How I Solved Google Foobar — Google’s Secret Hiring Challenge

Recently I got this message while searching “Dependency Injection” on Google. It was Google’s secret hiring challenge!

Google Foobar Message

I remember reading about this in some article, but I never thought I’d get this opportunity. I was very excited so obviously, I hit “I want to play”.

Then I was redirected to a Unix-like shell interface, including some standard Unix commands like help, cd, ls, cat.

Unix-like shell interface

What is Google Foobar?

Google Foobar challenge is a secret hiring process by the company to recruit top programmers and developers around the world.

This challenge has 5 levels of coding challenges, and after finishing the third level I was prompted to fill in my personal information for a Google recruiter to contact me.

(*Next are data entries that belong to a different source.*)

import Mathlib
import HarnessLib

/-!
# Large cuts with one-round local algorithms on triangle-free regular graphs (Hirvonen–Rybicki–Schmid–Suomela 2017, Lemmas 1–3; Hastings 2019, §3.3)

Topic `Literature/Combinatorics/SimpleGraph` (pub-qadeq lane; companion of `RandomCutBaseline.lean`
and `LocalSearchMaxCut.lean`). A ONE-ROUND randomised local algorithm for large cuts: every node draws
one uniform random bit `c(v)`, counts its like-minded neighbours `ℓ_c(v) = #{u ∼ v : c(u) = c(v)}`,
and outputs a bit that depends only on the local view `(c(v), ℓ_c(v))` (and, for randomised rules,
on private coins). On a `d`-regular TRIANGLE-FREE graph the two views across an edge have a joint law
that does not depend on the graph (HRSS Lemma 1), so the expected cut weight of any such rule is a
number `w_𝒩(𝒜)` computed on a `(2d+2)`-node weighted “neighbourhood graph” (HRSS Lemma 2); for the
threshold rule `𝒜_τ` (“change your mind if at least `τ` neighbours agree with you”) it is HRSS's
closed form `α(τ,d) = ½ + 4^{−(d−1)} C(d−1,τ−1) Σ_{i=d−τ+1}^{τ−1} C(d−1,i)` (Lemma 3), and for
Hastings' spin-symmetric randomised rules with profile `q` it is `½ + ¼(A_q² − B_q²)` (Hastings 2019,
§3.3). These are the classical local algorithms that Hastings compares with the level-1 QAOA on
triangle-free MaxCut; the comparison itself (which imports the QAOA files) is the sequel
`Literature/Computability/QuantumComplexity/QAOAVersusThreshold.lean`.

HONEST FRAMING (pub-qadeq lane context — the QAOA / MaxCut rows of the register and the sentence
“QAOA₁ improves upon the currently known best classical approximation algorithm for these graphs”
that Hastings refutes): instance-level adjudication of specific advantage claims; no claim about BQP
vs BPP or the summit. This file proves exact finite identities about one-round classical rules; it
says nothing about any quantum device, about QAOA at depth `p ≥ 2`, or about non-local classical
algorithms (Goemans–Williamson etc.).

## Sources (held texts, read at the cited places)

* [HirvonenRybickiSchmidSuomela2017] J. Hirvonen, J. Rybicki, S. Schmid, J. Suomela, *Large cuts
  with local algorithms on triangle-free graphs*, Electron. J. Combin. 24(4) (2017) P4.21 =
  arXiv:1402.2543 (`lit read arxiv:1402.2543`, tex chunks p0002–p0006). §1.1: “A cut is a function
  `c : V → {a, b}` … An edge `{u,v} ∈ E` is a cut edge if `c(u) ≠ c(v)`. … the weight `w(c)` of a
  cut `c` is the fraction of edges that are cut edges”. §1.3 (Shearer's algorithm), eq. (1): “`c(v) =
  c₁(v)` if `ℓ(v) < d/2`; `c₁(v)` if `ℓ(v) = d/2` and `c₃(v) = 0`; `c₂(v)` if `ℓ(v) = d/2` and `c₃(v)
  = 1`; `c₂(v)` if `ℓ(v) > d/2`”, eq. (2): “at least `½ + √2/(8√d) ≈ ½ + 0.177/√d`”. §1.4, eq. (3):
  “`τ = ⌈(d + √d)/2⌉`”, eq. (4): “`c(v) = c₁(v)` if `ℓ(v) < τ`, the complement of `c₁(v)` if `ℓ(v)
  ≥ τ`”, eq. (5): “at least `½ + 9/(32√d) = ½ + 0.28125/√d` … As a corollary, any `d`-regular
  triangle-free graph admits a cut of at least this size.” §2.2: “The local neighbourhood of a node
  `v` is `N_c(v) = (c(v), ℓ_c(v))`, where `ℓ_c(v) = |{v,u} ∈ E : c(v) = c(u)|` … there are only
  `2d+2` possible local neighbourhoods. A distributed algorithm is a function `𝒜` that associates an
  output `𝒜(N) ∈ {a,b}` with each local neighbourhood `N` … Pick a uniform random cut `c`. For each
  node `v`, let `c'(v) = 𝒜(N_c(v))` … we are interested in the quantity `𝔼[w(𝒜(G))]`”. §2.3: “The
  weight of cut `c` is `w(c) = Σ_{(u,v) ∈ V×V, c(u) ≠ c(v)} w(u,v)`”, “`V_𝒩 = {(k,i) : k ∈ {a,b}, i
  ∈ {0,1,…,d}}`”, “`w_𝒩((k₁,i₁),(k₂,i₂)) = 4^{−d} C(d−1,i₁) C(d−1,i₂)` if `k₁ ≠ k₂`, `4^{−d}
  C(d−1,i₁−1) C(d−1,i₂−1)` if `k₁ = k₂`. We follow the convention that `C(n,k) = 0` for `k < 0` and
  `k > n`.” **Lemma 1.** “Let `G` be a `d`-regular triangle-free graph, and let `{u,v}` be an edge of
  `G`. Consider a uniform random cut `c` of `G`. Then for any given neighbourhoods `N₁, N₂ ∈ V_𝒩` we
  have `Pr[N_c(u) = N₁ and N_c(v) = N₂] = w_𝒩(N₁,N₂)`” (proof: “As `G` is triangle-free, sets `S_u`
  and `S_v` are disjoint. In particular, the random variables `c(x)` for `x ∈ S_u ∪ S_v` are
  independent … `= ¼ · 2^{−(d−1)} C(d−1,i₁−1) · 2^{−(d−1)} C(d−1,i₂−1)`”). §2.4 **Lemma 2.** “If `𝒜 :
  V_𝒩 → {a,b}` is a cut in neighbourhood graph `𝒩`, and `G` is a `d`-regular triangle-free graph,
  then `𝔼[w(𝒜(G))] = w_𝒩(𝒜)`” (proof: “`w_𝒩(𝒜) = Σ_{𝒜(N₁)≠𝒜(N₂)} w_𝒩(N₁,N₂) = … = Pr[𝒜(N_c(u)) ≠
  𝒜(N_c(v))]`. The claim follows by summing over all edges”). §2.5, eq. (5)/(6) and Remark 1: “For `d
  = 3`, the heaviest cut … `𝒜_τ((k,i)) = k` if `i < τ`, the complement if `i ≥ τ` … Note that `τ₃ =
  3`.” §2.6 **Lemma 3.** “For all `d` and `τ > d/2` we have `α(τ,d) = ½ + 4^{−(d−1)} C(d−1,τ−1)
  Σ_{i=d−τ+1}^{τ−1} C(d−1,i)`” (proof via `p, q, r`, “`2^{d−1}(r_u − p_u) = C(d−1,τ−1)`,
  `2^{d−1}(q_u − r_u) = Σ_{i=0}^{τ−1} − Σ_{i=0}^{d−τ} = Σ_{i=d−τ+1}^{τ−1} C(d−1,i)`”). **Theorem 4.**
  “Let `d ≥ 2` and `τ = ⌈(d+√d)/2⌉`. Then `α(τ,d) ≥ ½ + 9/(32√d)`” (Appendix A: “Verify cases `d =
  2,3,…,3000` with a computer. Prove a closed-form lower bound for `d > 3000`”).
* [Hastings2019BoundedDepth] M. B. Hastings, *Classical and Quantum Bounded Depth Approximation
  Algorithms*, Quantum Inf. Comput. 19 (2019) 1116 = arXiv:1905.07047 (`lit read arxiv:1905.07047`,
  tex chunks p0009–p0011). §3: “Each vertex `i` of the graph corresponds to a spin `σ_i = ±1`, with
  the sign of the spin determining the cut”; “the algorithm consists of randomly assigning each spin
  to a cut. Then, for each spin, if sufficiently many neighbors agree with the spin …, the given spin
  changes to which cut it is assigned … This threshold is denoted `τ`. We will refer to this algorithm
  as the ‘threshold algorithm’”. §3.1: “we can instead take a ‘soft threshold’, where the spin has
  some probability of flipping depending on the number of neighbors which agree”. §3.3: “Since the
  graph is triangle-free, the subgraph consisting of neighboring spins `i,j` and their neighbors is
  the same in all cases … if `j` neighbors agree then the value of the spin is chosen from a
  distribution on `{−1,+1}` with expectation value equal to `q(j) (v₀)_j`, with `q(j) ∈ [−1,+1]`. The
  threshold algorithm has `q(j) ∈ {−1,+1}` for all `j` … In the first case [`(v₀)_i = (v₀)_j`] … the
  expectation value of `Z_i Z_j` is equal to `(Σ_{n=0}^{D−1} 2^{−(D−1)} C(D−1,n) q(n+1))²` … In the
  second case … `−(Σ_{n=0}^{D−1} 2^{−(D−1)} C(D−1,n) q(n))²`. So, averaging over choices of `(v₀)_i,
  (v₀)_j`, the expectation value of `−½ Z_i Z_j` equals `¼[(Σ_n 2^{−(D−1)} C(D−1,n) q(n))² − (Σ_n
  2^{−(D−1)} C(D−1,n) q(n+1))²]`.” (The bib key `Hastings2019` of `references.bib` is a DIFFERENT
  2019 paper of Hastings, arXiv:1907.12724; this file cites the bounded-depth paper under the key
  `Hastings2019BoundedDepth`.)

## What is formalised (all proved, 0 named facts)

Probability is finite and explicit: the algorithm's randomness is a uniform colouring `c : V → Bool`
and independent uniform private symbols `r : V → R` (`R` any nonempty finite type; `R = Unit` for
HRSS's deterministic rules, `Bool × Bool` for Shearer's rule, `Fin 20` for Hastings' soft thresholds),
and `𝔼` is the plain average `unifAvg` over the finite product space. Section `Toolkit` proves the two
probabilistic inputs of HRSS's proofs in this setting: INDEPENDENCE of functions reading disjoint
coordinate sets (`unifAvg_mul_of_disjoint`, via the measure-preserving involution `mixEquiv` that
swaps the `S`-parts of a pair of configurations) and the BINOMIAL law of the number of `k`-coloured
coordinates in a fixed set (`unifAvg_cnt_eq`, by induction on the set with Pascal's rule), plus the
uniform marginals of one and two coordinates (`unifAvg_indicator_apply`, `unifAvg_apply_two`) and the
probabilistic method (`exists_unifAvg_le`).

* Model (§2.2): `likeMinded G c v = ℓ_c(v)`, `view G c v = N_c(v)`, `Rule R` (output bit from the
  view and the private symbol), `run` (the produced cut `c'`), `expect`, `cutProb` (probability that
  the two outputs on an edge differ), `IsCut` / `cutCount` / `cutWeight` (§1.1), `expCutCount`,
  `expCutWeight = 𝔼[w(𝒜(G))]`; §2.3: `viewWeight d = w_𝒩` (with `choosePred n i = C(n, i−1)`,
  `C(n,−1) = 0`), `views d = V_𝒩`, `disagree` (probability that the outputs on two given views
  differ; the indicator `𝒜(N₁) ≠ 𝒜(N₂)` for deterministic rules), `ngraphWeight d A = w_𝒩(𝒜)`.
* **Lemma 1** `prob_views_eq` (hypotheses exactly as used in the proof: `u ∼ v`, `deg u = deg v =
  d`, `N(u) ∩ N(v) = ∅`; `disjoint_neighborFinset_of_cliqueFree` derives the last from
  triangle-freeness, `likeMinded_eq` is “`ℓ_c(u) = [c(v)=c(u)] + #{y ∈ S_u : c(y) = c(u)}`”).
* **Lemma 2** `cutProb_eq_ngraphWeight` (per edge), `expCutCount_eq` (`𝔼[#cut edges] = |E| ·
  w_𝒩(𝒜)` on every `d`-regular triangle-free graph, via `expCutCount_eq_sum` = linearity of
  expectation and `Sym2` bookkeeping), `expCutWeight_eq` (`𝔼[w(𝒜(G))] = w_𝒩(𝒜)`), and the
  existence corollary `exists_cutCount_ge` (“any `d`-regular triangle-free graph admits a cut of at
  least this size”).
* **Hastings' formula** `ngraphWeight_eq_of_symmetric`: for a rule whose mean output spin on the view
  `(k, j)`, `j ≤ d`, is `q(j) · spin k` (`IsSymmetric`, with `meanSpin`, `spin`), `w_𝒩(𝒜) = ½ +
  ¼(hastingsA d q² − hastingsB d q²)`; `disagree_eq` is “`Pr[Z₁ ≠ Z₂] = ½(1 − 𝔼Z₁ 𝔼Z₂)`” and
  `block_identity` the algebra of one `(k₁,k₂)` block of the `V_𝒩 × V_𝒩` sum.
* **Lemma 3** `ngraphWeight_threshold` (`w_𝒩(𝒜_τ) = α(τ,d)` for `d/2 < τ`, `d ≥ 1`; `thresholdRule`,
  `thresholdQ`, `alpha`, `alphaNum`), obtained from Hastings' formula: `A_q − B_q = 2C(d−1,τ−1)/2^{d−1}`
  (`hastingsA_sub_hastingsB_threshold`, the paper's `r_u − p_u`) and `A_q + B_q = 2Σ_{i=d−τ+1}^{τ−1}
  C(d−1,i)/2^{d−1}` (`hastingsA_add_hastingsB_threshold`, the paper's `q_u − r_u`, with the same
  reflection `i ↦ d−1−i` of the binomial row); graph level `expCutWeight_threshold`,
  `expCutCount_threshold`, `exists_cutCount_ge_alpha`.
* Shearer's rule §1.3 eq. (1) as an instance (`shearerRule`, private bits `(c₂(v), c₃(v))`) with its
  spin profile `1, ½, 0` (`shearerRule_symmetric`), so that Lemma 2 / Hastings' formula give its exact
  performance; HRSS's threshold `hrssThreshold d = ⌈(d+√d)/2⌉` with the pinning lemma
  `hrssThreshold_eq`; **Theorem 4 for `2 ≤ d ≤ 10`** (`hrss_theorem4_small`, kernel evaluation of
  `alphaNum` and of `⌈(d+√d)/2⌉ = 2,3,3,4,5,5,6,6,7`); `alpha_two = 3/4`, `alpha_three = 11/16` (§2.5:
  `τ₃ = 3`).

* **Valued one-round rules** (section `Valued`; Hastings §3–§3.3 “local tensor algorithms” with a
  finite initial distribution: i.i.d. uniform symbols `x_v ∈ β`, integer weights `φ`, output
  `F (x_v) (Σ_{w∼v} φ(x_w))` — e.g. `Z_i = sign((v⃗₀ + c J v⃗₀)_i)` with `v⃗₀ ∈ {−1,−1/3,1/3,1}^V`):
  `nbrSum`, `vrun`, `vcutProb`, `vexpCutCount`, `vexpCutWeight`, `localMean D φ F a b` (mean output
  spin over the `D−1` further neighbours); **`vcutProb_eq`** (`Pr[Z_u ≠ Z_v] = ½ − Σ_{a,b} m(a,b)
  m(b,a)/(2|β|²)` on an edge with `deg = D` and no common neighbour — conditional independence given
  `(x_u, x_v)` plus the transport lemma `unifAvg_sum_transport`: the law of `Σ_{w∈S} φ(x_w)` depends
  only on `|S|`), **`vexpCutCount_eq`** / `vexpCutWeight_eq` (graph level on `D`-regular triangle-free
  graphs), and the integer form for kernel evaluation `spinZ` / `localSumZ` / `pairSumZ` /
  `localMean_eq` / **`vexpCutCount_eq_int`** (`𝔼[#cut] = |E| · (½ − pairSumZ/(2|β|^{2D}))`).

NOT formalised: Theorem 4 for `d ≥ 11` (the paper's computer check to `3000` and its Appendix-A
binomial estimates — Fact 5 / Lemmas 6–7 would need explicit-constant central-binomial bounds);
Shearer's bound `½ + √2/(8√d)` (only his rule is typed); the optimality of `𝒜_τ` among all one-round
rules for `d ≤ 32` (§2.5, a max-SAT computation); §3's extensions to maximum degree `d` and to graphs
with few triangles; Hastings' CONTINUOUS-valued local tensor algorithms of §3.2 (uniform on `[−1,1]`,
Monte-Carlo evaluated in the paper) — only finite initial distributions are typed.
-/

noncomputable section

The storyline of the challenge is me infiltrating Commander Lambad’s evil organization 😈, and my mission is to sabotage her plans to use the LAMBCHOP doomsday device to destroy Bunny Planet 🐇.

The Background Story

Braille Translation

In this challenge, I had to convert plain text to Braille dots.

Each character is composed of 6 dots in a 2x3 grid, where each dot can either be a bump (represented by 1) or be flat (represented by 0), for example:

Given the plain text word "code", you get the Braille dots:
11 10 11 10
00 01 01 01
00 10 00 00

and it becomes:

100100101010100110100010

The solution should take a string parameter and return a string of 0s and 1s representing the bumps and absence of bumps in the input string.

In the beginning, I didn’t know where to start, how could I know the representation they’re expecting to get?!

I figured out that they gave me the answer! One of the test cases they gave me was:

Test cases
==========
Input:
(string) plaintext = "The quick brown fox jumped over the lazy dog"
Output:
(string)     "000001011110110010100010000000111110101001010100100100101000000000110000111010101010010111101110000000110100101010101101000000010110101001101100111100100010100110000000101010111001100010111010000000011110110010100010000000111000100000101011101111000000100110101010110110"

I realized immediately that this sentence contains all of the letters of the English alphabet!

All I had to do from that moment was just to use this hint to create that dictionary which maps each English letter to its corresponding Braille dots representation.

Level 1 Completed

Gearing Up for Destruction

In this challenge, I had to place gears on a given peg’s locations, to make it rotate. For each peg, I had to decide the size of the gear I want to place.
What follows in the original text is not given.